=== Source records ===
####################

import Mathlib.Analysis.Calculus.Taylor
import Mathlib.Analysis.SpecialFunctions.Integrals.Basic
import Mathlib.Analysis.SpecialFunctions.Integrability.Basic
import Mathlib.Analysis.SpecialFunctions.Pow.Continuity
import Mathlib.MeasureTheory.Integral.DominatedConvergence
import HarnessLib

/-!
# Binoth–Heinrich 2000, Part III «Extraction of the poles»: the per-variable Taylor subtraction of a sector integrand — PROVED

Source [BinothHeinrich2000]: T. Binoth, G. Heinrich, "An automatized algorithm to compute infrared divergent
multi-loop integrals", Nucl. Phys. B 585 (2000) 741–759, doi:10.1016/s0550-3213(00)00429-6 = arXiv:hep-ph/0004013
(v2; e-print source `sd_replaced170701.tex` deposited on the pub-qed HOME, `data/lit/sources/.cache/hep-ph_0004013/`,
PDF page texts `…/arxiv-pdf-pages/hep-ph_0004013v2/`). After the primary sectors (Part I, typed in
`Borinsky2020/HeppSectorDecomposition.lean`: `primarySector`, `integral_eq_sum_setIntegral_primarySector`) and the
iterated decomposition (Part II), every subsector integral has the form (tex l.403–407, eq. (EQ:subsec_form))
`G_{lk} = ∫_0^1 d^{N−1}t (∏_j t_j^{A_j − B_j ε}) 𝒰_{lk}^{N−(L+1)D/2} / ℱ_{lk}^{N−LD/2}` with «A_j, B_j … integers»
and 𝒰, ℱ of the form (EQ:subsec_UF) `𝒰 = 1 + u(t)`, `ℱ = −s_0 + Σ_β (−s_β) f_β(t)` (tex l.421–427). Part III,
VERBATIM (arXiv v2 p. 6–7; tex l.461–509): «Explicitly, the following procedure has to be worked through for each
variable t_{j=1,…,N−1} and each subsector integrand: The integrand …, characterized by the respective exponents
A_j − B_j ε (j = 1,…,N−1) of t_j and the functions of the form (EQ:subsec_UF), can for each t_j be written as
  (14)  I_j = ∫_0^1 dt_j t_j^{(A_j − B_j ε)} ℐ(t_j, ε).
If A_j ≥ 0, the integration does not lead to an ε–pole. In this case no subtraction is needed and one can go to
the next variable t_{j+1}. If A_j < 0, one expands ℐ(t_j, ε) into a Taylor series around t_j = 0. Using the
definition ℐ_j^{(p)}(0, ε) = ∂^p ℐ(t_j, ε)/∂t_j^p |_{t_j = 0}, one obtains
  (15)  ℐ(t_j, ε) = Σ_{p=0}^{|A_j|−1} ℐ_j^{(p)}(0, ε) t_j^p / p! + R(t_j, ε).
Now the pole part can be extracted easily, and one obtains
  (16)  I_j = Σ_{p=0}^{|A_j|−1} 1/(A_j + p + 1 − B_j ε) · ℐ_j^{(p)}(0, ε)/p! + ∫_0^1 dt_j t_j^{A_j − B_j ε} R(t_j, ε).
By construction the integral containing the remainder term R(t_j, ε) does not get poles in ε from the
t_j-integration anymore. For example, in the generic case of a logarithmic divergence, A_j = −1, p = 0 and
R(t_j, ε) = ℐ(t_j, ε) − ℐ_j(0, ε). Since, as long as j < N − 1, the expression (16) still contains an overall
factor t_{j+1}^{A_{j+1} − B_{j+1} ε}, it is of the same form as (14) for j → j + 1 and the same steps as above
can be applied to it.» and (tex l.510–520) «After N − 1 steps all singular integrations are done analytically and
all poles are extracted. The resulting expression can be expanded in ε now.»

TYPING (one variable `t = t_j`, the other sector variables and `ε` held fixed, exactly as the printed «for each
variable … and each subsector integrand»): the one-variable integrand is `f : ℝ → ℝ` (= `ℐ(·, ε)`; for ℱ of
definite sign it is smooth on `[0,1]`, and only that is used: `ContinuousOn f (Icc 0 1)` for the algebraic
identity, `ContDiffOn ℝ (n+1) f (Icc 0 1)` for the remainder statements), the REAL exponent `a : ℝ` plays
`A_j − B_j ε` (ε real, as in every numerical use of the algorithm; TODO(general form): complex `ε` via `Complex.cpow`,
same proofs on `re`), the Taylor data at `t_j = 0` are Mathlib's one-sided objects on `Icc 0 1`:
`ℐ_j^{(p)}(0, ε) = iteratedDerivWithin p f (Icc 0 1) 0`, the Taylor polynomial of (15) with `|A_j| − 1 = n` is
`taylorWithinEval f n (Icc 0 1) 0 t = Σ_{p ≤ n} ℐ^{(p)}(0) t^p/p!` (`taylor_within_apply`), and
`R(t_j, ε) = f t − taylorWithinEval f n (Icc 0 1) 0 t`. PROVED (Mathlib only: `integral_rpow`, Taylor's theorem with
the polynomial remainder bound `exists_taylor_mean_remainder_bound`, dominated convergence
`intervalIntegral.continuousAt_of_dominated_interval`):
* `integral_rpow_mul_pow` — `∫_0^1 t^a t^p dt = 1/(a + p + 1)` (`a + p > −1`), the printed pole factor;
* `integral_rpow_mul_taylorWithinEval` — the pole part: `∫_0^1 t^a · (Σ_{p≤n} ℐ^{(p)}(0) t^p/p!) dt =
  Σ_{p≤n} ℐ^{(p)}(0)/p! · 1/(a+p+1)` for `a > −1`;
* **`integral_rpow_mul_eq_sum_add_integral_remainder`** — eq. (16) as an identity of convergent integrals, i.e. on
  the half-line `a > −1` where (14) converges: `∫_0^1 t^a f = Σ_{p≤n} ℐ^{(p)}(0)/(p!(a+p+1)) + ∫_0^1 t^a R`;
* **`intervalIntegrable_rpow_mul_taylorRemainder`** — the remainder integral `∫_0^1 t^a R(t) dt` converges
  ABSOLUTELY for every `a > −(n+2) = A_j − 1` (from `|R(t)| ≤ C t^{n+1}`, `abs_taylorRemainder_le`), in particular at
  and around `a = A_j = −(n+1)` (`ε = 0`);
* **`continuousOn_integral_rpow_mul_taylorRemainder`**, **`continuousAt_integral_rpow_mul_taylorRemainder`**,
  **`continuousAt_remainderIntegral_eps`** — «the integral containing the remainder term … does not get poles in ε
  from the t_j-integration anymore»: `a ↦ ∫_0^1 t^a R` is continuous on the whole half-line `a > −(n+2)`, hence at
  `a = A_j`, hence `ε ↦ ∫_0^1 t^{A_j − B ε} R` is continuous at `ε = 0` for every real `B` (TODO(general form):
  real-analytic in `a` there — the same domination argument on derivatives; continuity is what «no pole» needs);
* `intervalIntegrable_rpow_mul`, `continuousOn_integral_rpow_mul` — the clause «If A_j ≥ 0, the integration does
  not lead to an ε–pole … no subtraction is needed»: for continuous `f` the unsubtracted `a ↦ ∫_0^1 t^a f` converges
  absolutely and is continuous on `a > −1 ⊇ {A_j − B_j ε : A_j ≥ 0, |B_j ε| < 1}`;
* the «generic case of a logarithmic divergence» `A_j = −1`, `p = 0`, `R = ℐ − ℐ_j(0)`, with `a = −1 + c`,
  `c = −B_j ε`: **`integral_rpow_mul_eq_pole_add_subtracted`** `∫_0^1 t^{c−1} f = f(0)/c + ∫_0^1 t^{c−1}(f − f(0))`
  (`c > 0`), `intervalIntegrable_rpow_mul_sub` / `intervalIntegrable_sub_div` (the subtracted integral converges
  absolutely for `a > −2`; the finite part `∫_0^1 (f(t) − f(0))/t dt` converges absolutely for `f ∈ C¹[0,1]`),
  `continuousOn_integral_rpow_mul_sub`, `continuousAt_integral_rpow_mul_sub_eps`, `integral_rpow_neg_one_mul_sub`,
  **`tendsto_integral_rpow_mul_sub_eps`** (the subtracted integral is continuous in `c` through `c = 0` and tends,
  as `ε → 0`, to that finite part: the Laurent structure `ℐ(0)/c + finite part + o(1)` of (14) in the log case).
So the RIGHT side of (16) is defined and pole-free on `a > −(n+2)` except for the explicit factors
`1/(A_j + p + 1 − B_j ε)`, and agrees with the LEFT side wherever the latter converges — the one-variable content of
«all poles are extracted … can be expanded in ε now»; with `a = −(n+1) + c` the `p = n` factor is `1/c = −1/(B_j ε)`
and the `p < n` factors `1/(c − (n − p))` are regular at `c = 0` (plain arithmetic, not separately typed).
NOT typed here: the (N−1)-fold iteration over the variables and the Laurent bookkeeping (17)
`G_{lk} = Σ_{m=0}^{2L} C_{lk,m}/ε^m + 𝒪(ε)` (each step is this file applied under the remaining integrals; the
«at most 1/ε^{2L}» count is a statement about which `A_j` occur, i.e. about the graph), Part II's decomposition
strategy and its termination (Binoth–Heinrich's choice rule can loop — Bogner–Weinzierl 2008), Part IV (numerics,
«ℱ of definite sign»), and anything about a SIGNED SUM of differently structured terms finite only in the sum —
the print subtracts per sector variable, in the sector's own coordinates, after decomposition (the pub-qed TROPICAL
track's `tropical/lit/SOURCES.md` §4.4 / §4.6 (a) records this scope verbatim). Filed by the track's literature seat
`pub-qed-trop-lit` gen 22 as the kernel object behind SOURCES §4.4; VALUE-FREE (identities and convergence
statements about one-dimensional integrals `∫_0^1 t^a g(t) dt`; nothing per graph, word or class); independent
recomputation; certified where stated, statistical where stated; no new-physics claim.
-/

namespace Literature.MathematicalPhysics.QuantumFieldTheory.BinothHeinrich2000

####################

Could you state the number of lines above in which the word "statements" appears? Give that number by itself.

2